Alabama residents are used to the high heat by now. In the summer, temperatures hover around ninety degrees and can soar to nearly a hundred degrees every so often.
With hot conditions, occupational heat exposure may spike. Workers and employers need to be aware of the hazards from heat and sun.
What is heat exhaustion?
When a worker is either in a hot environment for too long or the heat is too high, they may develop heat exhaustion. This illness is much more than feeling sluggish, although that can be a symptom.
Heat exhaustion can be a serious health condition that requires immediate intervention. A worker might feel dizzy or nauseous and experience cramping. Their body may rapidly dehydrate as their sweat fails to cool the body. Like a machine, a person may shut down if they overheat – also known as a heat stroke.
Who is at risk?
Anyone who works outside this summer has a higher chance of suffering heat exhaustion. Employees who work inside may also be at risk if the area itself generates heat.
High-risk jobs include:
- Facility and lawn care
Many of these jobs involve constant movement or high demands on the body. Physical activity warms the body as it is, so a hot environment only adds danger.

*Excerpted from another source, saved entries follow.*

import Literature.MathematicalPhysics.QuantumFieldTheory.Balaban1983to89.B6RandomWalk

/-!
# `Balaban1983to89.B11Eq73KernelDecay` — T. Bałaban, *The variational problem and background fields in renormalization group method for lattice gauge theories*, Commun. Math. Phys. **102** (1985) 277–309 [Balaban1985Variational]: (73) p. 289 — the exponential decay of the kernel `𝔇(A′; c, b)` of the functional derivative of `D`, «The formula (70) and the inequalities (71), (72) give finally the following inequality (73)» PROVED as the printed three-line derivation (kernel composition (70), the kernel bound (71) of `(I + ℜ)⁻¹`, the bound (72) with the locality of `C_j`, and the triangle inequality (2.54) of [3]) over the abstract multiscale geometry `B6.Geometry`, with the print's `O(1)` made explicit (theorem-only module)

statement-level skeleton of published theorems with citation tags; proofs where landed; nothing here is a claim about the Yang–Mills mass gap

PDF held: `paper:balaban1985-cmp102-variational-background` (journal page = PDF page + 276).  Render
`run/shared/lean/pub/pub-balaban/b2b-balaban-ref1/pages/1985-cmp102-variational-background/…-p013-x2.png` (p. 289) READ
AS IMAGE by this seat (lit-balaban reader/typer r08, gen 3, 2026-08-21).

CITATION HEADER (lean-in-tree rule 2026-08-18).  WHAT IS REPRODUCED: SKELETON row `B11.Eq73` = display (73) p. 289 —
so far `typed` only (a clause of `B11.Prop3Printed`, the shape `B11SectG.HasMaj`).  Sibling modules: `B11Eq63Functional
Derivative` ((63)–(70): existence of `𝔇` and the solution formula (70)), `B11SectG` ((71) as the block-majorant Neumann
bound `neumann_majorant`, Lemma 2.1 [3] as `RowSum`), `B7.Prop5Printed` ((72) = [4] Prop. 5), `B6RandomWalk` ((2.54)
`Triangle254`, imported), `B11KernelDictionary` (kernel ⟷ majorant readings).

THE PRINT (p. 289 [PDF 13], verbatim from the render).  «Equation (68) is uniquely solvable by a convergent Neumann
series,
  𝔇(A′) = (I + ℜ)⁻¹ L^{j(·)}η ((δ/δA) C)(A′ − HD(A′)), (70)
where j(c) = j for c ∈ Λ_j, and C(A, c) = C_j(LʲηA, c) for c ∈ Λ_j. A kernel of the operator (I + ℜ)⁻¹ satisfies the
bound
  |(I + ℜ)⁻¹(c, c′)| ≦ (1 − 9C₂B₀ε₃dc₁(½))⁻¹(L^{j′}η)^{−d}e^{−(1/2)δ₀d(c₋,c′₋)} ≦ 2(L^{j′}η)^{−d}e^{−(1/2)δ₀d(c₋,c′₋)} (71)
for ε₃ sufficiently small, which follows from Lemma 2.1 [3]. Proposition 5 of [4] implies that
  |Lʲη (δC_j/δA)(Lʲη(A′ − HD(A′)))| ≦ Lʲη(Lʲη)^{−d}C₃2ε₃. (72)
Let us notice that the factor (Lʲη)^{−d} comes from the change of scale: the derivative of C_j has the estimate (157)
in [4] on L^{−j}-scale, and here we consider the derivative on η-scale. The formula (70) and the inequalities (71), (72)
give finally the following inequality,
  |𝔇(A′; c, b)| ≦ O(1)C₃ε₃(Lʲη)^{−d+1}e^{−(1/2)δ₀d(c₋,y)}, b ∈ Bʲ(y), y ∈ Λ_j. (73)»
and Proposition 3 (same page): «… for A′ satisfying (43) with ε₃ sufficiently small (e.g. 18C₂B₀dc₁(½)ε₃ ≦ 1,
2ε₃ ≦ c₄) … its functional derivative satisfies the bound (73).»  Around it: (66) p. 288 «Σ_{c′∈𝔅_k}(L^{j′}η)^d
H(b′, c′)𝔇(A′; c′, b)» (the pairing on `𝔅_k` carries the weight `(L^{j′}η)^d`); (69) p. 288 «sup_{b ⊂ Bʲ(c₋)∪Bʲ(c₊)}»
(the functional `C_j(·, c)` depends on the field only on the bonds of `Bʲ(c₋) ∪ Bʲ(c₊)`, [4]); [3] (2.54) p. 233 «This
is of course the triangle inequality for our distance.»

DICTIONARY (abstract; nothing re-declared).  `g : B6.Geometry` = the multiscale set `𝔅_k` with the distance `d` of [3]
(`g.dist`, triangle inequality `B6RandomWalk.Triangle254 g` as hypothesis); `ιF` = the index set of the values of
`D`/`𝔇` («bonds of 𝔅_k», `pt c = c₋`); `ιE` = the bonds of `Ω₀` (`blk b = y` with `b ∈ Bʲ(y)`); `wF c′ = (L^{j′}η)^d` the
pairing weight on `𝔅_k`; `Gk` = «a kernel of the operator (I + ℜ)⁻¹» relative to that pairing; `Kk c′ b` = the kernel of
the right-hand side of (70), `Lʲη(δC_j/δA(b))(Lʲη(A′ − HD(A′)), c′)`; `Dk c b = 𝔇(A′; c, b)`; `t y = L^{j(y)}η` the scale
length.  The three printed inputs are the hypotheses `h70` (kernel composition: `𝔇(c, b) = Σ_{c′}(L^{j′}η)^d (I + ℜ)⁻¹(c,
c′) K(c′, b)`), `h71` (second member of (71)), `h72` ((72), read pointwise for the kernel in `b`), together with the
LOCALITY of `C_j` («b ⊂ Bʲ(c′₋) ∪ Bʲ(c′₊)», hypotheses `hloc`/`hN`/`hr`: `K(c′, b) = 0` unless `c′` is one of at most `n₀`
indices near the block `y ∋ b`, `d(c′₋, y) ≦ r`) and the comparability of the scale prefactors of neighbouring sites
(`hscale`, constant `m₀`) — the geometric facts the print's `O(1)` absorbs.

WHAT IS CERTIFIED (kernel, sorry-free; axioms `propext` / `Classical.choice` / `Quot.sound`).
§1 `ineq71_second` (the second member of (71) under Proposition 3's «18C₂B₀dc₁(½)ε₃ ≦ 1»: `(1 − 9C₂B₀ε₃dc₁(½))⁻¹ ≦ 2`),
`exp_shift` ((2.54): `e^{−δd(a,x)} ≦ e^{δr}e^{−δd(a,y)}` for `d(x, y) ≦ r`).
§2 **(73) from (70), (71), (72)** `ineq73`: `|𝔇(c, b)| ≦ 2n₀e^{½δ₀r}·M(b)·e^{−½δ₀d(c₋,y)}` for any bound `M(b)` of
`|K(c′, b)|` over the `c′` that see `b`; **(73) as printed** `ineq73_printed`: with (72) VERBATIM (`|K(c′, b)| ≦
L^{j′}η(L^{j′}η)^{−d}C₃2ε₃`, `j′ = j(c′)`) and `hscale`:
`|𝔇(A′; c, b)| ≦ (4n₀m₀e^{½δ₀r})·C₃ε₃·(Lʲη)(Lʲη)^{−d}·e^{−½δ₀d(c₋,y)}`, `j = j(y)`, i.e. (73) with `O(1) = 4n₀m₀e^{½δ₀r}`.

HONEST SCOPE — what is NOT claimed.  (i) (70), (71), (72) are INPUTS (rows `B11.Eq70` — `B11Eq63FunctionalDerivative.eq70`
for the formula, `B11SectG.neumann_majorant` for the majorant form of (71) —, `B11.Eq72` = `B7.Prop5Printed`); this
module certifies only the printed passage «(70) and (71), (72) give (73)».  (ii) The lattice objects (`C_j`, `H`, `Λ_j`,
`Bʲ(y)`) are not constructed; locality and scale comparability enter as the hypotheses named above, and the print's
`O(1)` is the explicit `4n₀m₀e^{½δ₀r}`.  (iii) «matrix indices suppressed» as in the print: scalar kernels (`|·|` on `ℝ`);
the `gᶜ ⊗ gᶜ`-matrix version is the same estimate entrywise/in operator norm and is not separately typed.  (iv) The
remark after Proposition 3 («𝔇₂(A′) … the bound (73) with ε₃² instead of ε₃») is not typed.  (v) Nothing here is
progress on the summit `Summit.QuantumFields`.  Unit `lit-balaban-r08` gen 3 (row `B11.Eq73` of
`HOME/lit-balaban-r08/ROWS-B11.md`, HOME = `run/shared/lean/pub/lit-balaban/`).
-/

namespace Literature.MathematicalPhysics.QuantumFieldTheory.Balaban1983to89.B11Eq73KernelDecay

open Literature.MathematicalPhysics.QuantumFieldTheory.Balaban1983to89
open Finset B6RandomWalk

/-! ## §1 The second member of (71) and the triangle-inequality shift -/
section Prelim

/-- **(71), second member** «≦ 2(L^{j′}η)^{−d}e^{−(1/2)δ₀d(c₋,c′₋)} for ε₃ sufficiently small»: under Proposition 3's
«18C₂B₀dc₁(½)ε₃ ≦ 1» the Neumann factor satisfies `(1 − 9C₂B₀ε₃dc₁(½))⁻¹ ≦ 2`.
[cite: Balaban1985Variational, (71) p.289, Prop. 3 p.289] -/
theorem ineq71_second {C₂ B₀ ε₃ c₁ : ℝ} {d : ℕ} (hsmall : 18 * C₂ * B₀ * d * c₁ * ε₃ ≤ 1) :
    (1 - 9 * C₂ * B₀ * ε₃ * d * c₁)⁻¹ ≤ 2 := by
  have hq : 9 * C₂ * B₀ * ε₃ * d * c₁ ≤ 1 / 2 := by nlinarith
  have hpos : 0 < 1 - 9 * C₂ * B₀ * ε₃ * d * c₁ := by linarith
  rw [inv_le_comm₀ hpos (by norm_num : (0 : ℝ) < 2)]
  linarith

/-- With the prefactor: `(1 − 9C₂B₀ε₃dc₁(½))⁻¹·w⁻¹e^{−½δ₀d} ≦ 2w⁻¹e^{−½δ₀d}` ((71), first ⇒ second member).
[cite: Balaban1985Variational, (71) p.289] -/
theorem ineq71_second' {C₂ B₀ ε₃ c₁ w x : ℝ} {d : ℕ} (hsmall : 18 * C₂ * B₀ * d * c₁ * ε₃ ≤ 1) (hw : 0 ≤ w) :
    (1 - 9 * C₂ * B₀ * ε₃ * d * c₁)⁻¹ * (w⁻¹ * Real.exp x) ≤ 2 * (w⁻¹ * Real.exp x) :=
  mul_le_mul_of_nonneg_right (ineq71_second hsmall) (mul_nonneg (inv_nonneg.mpr hw) (Real.exp_pos x).le)

variable {g : B6.Geometry}

/-- **[3] (2.54)** used as in the print's `O(1)`: if `d(x, y) ≦ r` then `e^{−δd(a,x)} ≦ e^{δr}·e^{−δd(a,y)}` (`δ ≧ 0`).
[cite: Balaban1984PropagatorsII, (2.54) p.233; Balaban1985Variational, (73) p.289] -/
theorem exp_shift (htri : Triangle254 g) {δ r : ℝ} (hδ : 0 ≤ δ) {a x y : g.Site} (hxy : g.dist x y ≤ r) :
    Real.exp (-(δ * g.dist a x)) ≤ Real.exp (δ * r) * Real.exp (-(δ * g.dist a y)) := by
  rw [← Real.exp_add]
  apply Real.exp_le_exp.mpr
  have h1 : g.dist a y ≤ g.dist a x + g.dist x y := htri a x y
  have h2 : δ * g.dist a y ≤ δ * (g.dist a x + r) := mul_le_mul_of_nonneg_left (by linarith) hδ
  linarith

end Prelim

/-! ## §2 (73) from (70), (71), (72) -/
section Eq73

variable {g : B6.Geometry} {ιE ιF : Type*} [Fintype ιF]

/-- **(73) from (70), (71), (72)** «The formula (70) and the inequalities (71), (72) give finally the following
inequality».  Inputs: (70) as the kernel composition `𝔇(c, b) = Σ_{c′}(L^{j′}η)^d (I + ℜ)⁻¹(c, c′)K(c′, b)`; (71) (second
member) `|(I + ℜ)⁻¹(c, c′)| ≦ 2(L^{j′}η)^{−d}e^{−½δ₀d(c₋,c′₋)}`; (72) read for the kernel, `|K(c′, b)| ≦ M(b)` for the `c′`
that see `b`; locality of `C_j` (`K(c′, b) = 0` unless `c′ ∈ N(b)`, `#N(b) ≦ n₀`, `d(c′₋, y) ≦ r` for `c′ ∈ N(b)`, `b ∈
Bʲ(y)`); the triangle inequality (2.54).  Conclusion: `|𝔇(c, b)| ≦ 2n₀e^{½δ₀r}M(b)e^{−½δ₀d(c₋,y)}`.
[cite: Balaban1985Variational, (70)-(73) p.289] -/
theorem ineq73 (htri : Triangle254 g) {δ₀ r : ℝ} (hδ₀ : 0 ≤ δ₀)
    (pt : ιF → g.Site) (blk : ιE → g.Site) (wF : ιF → ℝ) (hwF : ∀ c', 0 < wF c')
    (Gk : ιF → ιF → ℝ) (Kk Dk : ιF → ιE → ℝ) (M : ιE → ℝ) (hM : ∀ b, 0 ≤ M b)
    (N : ιE → Finset ιF) (n₀ : ℕ)
    (h70 : ∀ c b, Dk c b = ∑ c', wF c' * Gk c c' * Kk c' b)
    (h71 : ∀ c c', |Gk c c'| ≤ 2 * (wF c')⁻¹ * Real.exp (-(δ₀ / 2 * g.dist (pt c) (pt c'))))
    (h72 : ∀ b, ∀ c' ∈ N b, |Kk c' b| ≤ M b)
    (hloc : ∀ c' b, c' ∉ N b → Kk c' b = 0)
    (hN : ∀ b, (N b).card ≤ n₀) (hr : ∀ b, ∀ c' ∈ N b, g.dist (pt c') (blk b) ≤ r)
    (c : ιF) (b : ιE) :
    |Dk c b| ≤ 2 * n₀ * Real.exp (δ₀ / 2 * r) * M b * Real.exp (-(δ₀ / 2 * g.dist (pt c) (blk b))) := by
  rw [h70]
  -- (70): only the `c′` that see `b` contribute
  have hsum : ∑ c', wF c' * Gk c c' * Kk c' b = ∑ c' ∈ N b, wF c' * Gk c c' * Kk c' b := by
    rw [← Finset.sum_subset (Finset.subset_univ (N b))]
    intro c' _ hc'
    rw [hloc c' b hc', mul_zero]
  rw [hsum]
  -- each term: (71) × (72), the weight `(L^{j′}η)^d` cancels, then (2.54)
  have hterm : ∀ c' ∈ N b, |wF c' * Gk c c' * Kk c' b|
      ≤ 2 * Real.exp (δ₀ / 2 * r) * M b * Real.exp (-(δ₀ / 2 * g.dist (pt c) (blk b))) := by
    intro c' hc'
    have hw : 0 < wF c' := hwF c'
    rw [abs_mul, abs_mul, abs_of_pos hw]
    have h1 : wF c' * |Gk c c'| ≤ 2 * Real.exp (-(δ₀ / 2 * g.dist (pt c) (pt c'))) := by
      have h := mul_le_mul_of_nonneg_left (h71 c c') hw.le
      have hcancel : wF c' * (2 * (wF c')⁻¹ * Real.exp (-(δ₀ / 2 * g.dist (pt c) (pt c'))))
          = 2 * Real.exp (-(δ₀ / 2 * g.dist (pt c) (pt c'))) := by
        field_simp
      rwa [hcancel] at h
    have h2 : wF c' * |Gk c c'| * |Kk c' b| ≤ 2 * Real.exp (-(δ₀ / 2 * g.dist (pt c) (pt c'))) * M b :=
      mul_le_mul h1 (h72 b c' hc') (abs_nonneg _) (by positivity)
    have h3 : Real.exp (-(δ₀ / 2 * g.dist (pt c) (pt c')))
        ≤ Real.exp (δ₀ / 2 * r) * Real.exp (-(δ₀ / 2 * g.dist (pt c) (blk b))) :=
      exp_shift htri (δ := δ₀ / 2) (by positivity) (hr b c' hc')
    have h4 : 2 * Real.exp (-(δ₀ / 2 * g.dist (pt c) (pt c'))) * M b
        ≤ 2 * (Real.exp (δ₀ / 2 * r) * Real.exp (-(δ₀ / 2 * g.dist (pt c) (blk b)))) * M b :=
      mul_le_mul_of_nonneg_right (mul_le_mul_of_nonneg_left h3 (by norm_num)) (hM b)
    calc wF c' * |Gk c c'| * |Kk c' b|
        ≤ 2 * (Real.exp (δ₀ / 2 * r) * Real.exp (-(δ₀ / 2 * g.dist (pt c) (blk b)))) * M b := h2.trans h4
      _ = 2 * Real.exp (δ₀ / 2 * r) * M b * Real.exp (-(δ₀ / 2 * g.dist (pt c) (blk b))) := by ring
  have hX : 0 ≤ 2 * Real.exp (δ₀ / 2 * r) * M b * Real.exp (-(δ₀ / 2 * g.dist (pt c) (blk b))) :=
    mul_nonneg (mul_nonneg (by positivity) (hM b)) (Real.exp_pos _).le
  calc |∑ c' ∈ N b, wF c' * Gk c c' * Kk c' b|
      ≤ ∑ c' ∈ N b, |wF c' * Gk c c' * Kk c' b| := Finset.abs_sum_le_sum_abs _ _
    _ ≤ ∑ c' ∈ N b, 2 * Real.exp (δ₀ / 2 * r) * M b * Real.exp (-(δ₀ / 2 * g.dist (pt c) (blk b))) :=
        Finset.sum_le_sum hterm
    _ = (N b).card * (2 * Real.exp (δ₀ / 2 * r) * M b * Real.exp (-(δ₀ / 2 * g.dist (pt c) (blk b)))) := by
        rw [Finset.sum_const, nsmul_eq_mul]
    _ ≤ n₀ * (2 * Real.exp (δ₀ / 2 * r) * M b * Real.exp (-(δ₀ / 2 * g.dist (pt c) (blk b)))) :=
        mul_le_mul_of_nonneg_right (by exact_mod_cast hN b) hX
    _ = 2 * n₀ * Real.exp (δ₀ / 2 * r) * M b * Real.exp (-(δ₀ / 2 * g.dist (pt c) (blk b))) := by ring

/-- **(73) as printed** «|𝔇(A′; c, b)| ≦ O(1)C₃ε₃(Lʲη)^{−d+1}e^{−(1/2)δ₀d(c₋,y)}, b ∈ Bʲ(y), y ∈ Λ_j», with (72)
VERBATIM as the kernel bound `|K(c′, b)| ≦ L^{j′}η(L^{j′}η)^{−d}C₃2ε₃` (`j′ = j(c′)`, scale length `t = L^{j(·)}η > 0`) and
the comparability `L^{j′}η(L^{j′}η)^{−d} ≦ m₀·Lʲη(Lʲη)^{−d}` of the prefactors at the `c′` that see `b ∈ Bʲ(y)`; the
print's `O(1)` is `4n₀m₀e^{½δ₀r}`. [cite: Balaban1985Variational, (73) p.289] -/
theorem ineq73_printed (htri : Triangle254 g) {δ₀ r m₀ C₃ ε₃ : ℝ} {d : ℕ} (hδ₀ : 0 ≤ δ₀) (hm₀ : 0 ≤ m₀)
    (hC₃ : 0 ≤ C₃) (hε₃ : 0 ≤ ε₃)
    (pt : ιF → g.Site) (blk : ιE → g.Site) (t : g.Site → ℝ) (ht : ∀ y, 0 < t y)
    (wF : ιF → ℝ) (hwF : ∀ c', 0 < wF c')
    (Gk : ιF → ιF → ℝ) (Kk Dk : ιF → ιE → ℝ) (N : ιE → Finset ιF) (n₀ : ℕ)
    (h70 : ∀ c b, Dk c b = ∑ c', wF c' * Gk c c' * Kk c' b)
    (h71 : ∀ c c', |Gk c c'| ≤ 2 * (wF c')⁻¹ * Real.exp (-(δ₀ / 2 * g.dist (pt c) (pt c'))))
    (h72 : ∀ c' b, |Kk c' b| ≤ t (pt c') / t (pt c') ^ d * C₃ * (2 * ε₃))
    (hloc : ∀ c' b, c' ∉ N b → Kk c' b = 0)
    (hN : ∀ b, (N b).card ≤ n₀) (hr : ∀ b, ∀ c' ∈ N b, g.dist (pt c') (blk b) ≤ r)
    (hscale : ∀ b, ∀ c' ∈ N b, t (pt c') / t (pt c') ^ d ≤ m₀ * (t (blk b) / t (blk b) ^ d))
    (c : ιF) (b : ιE) :
    |Dk c b| ≤ (4 * n₀ * m₀ * Real.exp (δ₀ / 2 * r)) * C₃ * ε₃ * (t (blk b) / t (blk b) ^ d)
        * Real.exp (-(δ₀ / 2 * g.dist (pt c) (blk b))) := by
  have hM : ∀ b, 0 ≤ m₀ * (t (blk b) / t (blk b) ^ d) * C₃ * (2 * ε₃) := fun b =>
    mul_nonneg (mul_nonneg (mul_nonneg hm₀ (div_nonneg (ht _).le (pow_nonneg (ht _).le _))) hC₃) (by linarith)
  have h72' : ∀ b, ∀ c' ∈ N b, |Kk c' b| ≤ m₀ * (t (blk b) / t (blk b) ^ d) * C₃ * (2 * ε₃) :=
    fun b c' hc' => (h72 c' b).trans
      (mul_le_mul_of_nonneg_right (mul_le_mul_of_nonneg_right (hscale b c' hc') hC₃) (by linarith))
  have h := ineq73 htri hδ₀ pt blk wF hwF Gk Kk Dk _ hM N n₀ h70 h71 h72' hloc hN hr c b
  calc |Dk c b| ≤ _ := h
    _ = (4 * n₀ * m₀ * Real.exp (δ₀ / 2 * r)) * C₃ * ε₃ * (t (blk b) / t (blk b) ^ d)
        * Real.exp (-(δ₀ / 2 * g.dist (pt c) (blk b))) := by ring

end Eq73

end Literature.MathematicalPhysics.QuantumFieldTheory.Balaban1983to89.B11Eq73KernelDecay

How can workers stay safe?
Workers should take restful breaks throughout their shift, but particularly as soon as heat exhaustion starts. Cool compresses, water and air conditioning can allow workers to stay healthy.
Unless the worker has a chance to cool down, they might suffer a potentially deadly stroke. Non-fatal strokes can still cause irreparable harm or paralysis. Workplace safety policies should be in place to protect employees from life-changing injuries, which could also keep the worker from continuing to earn money.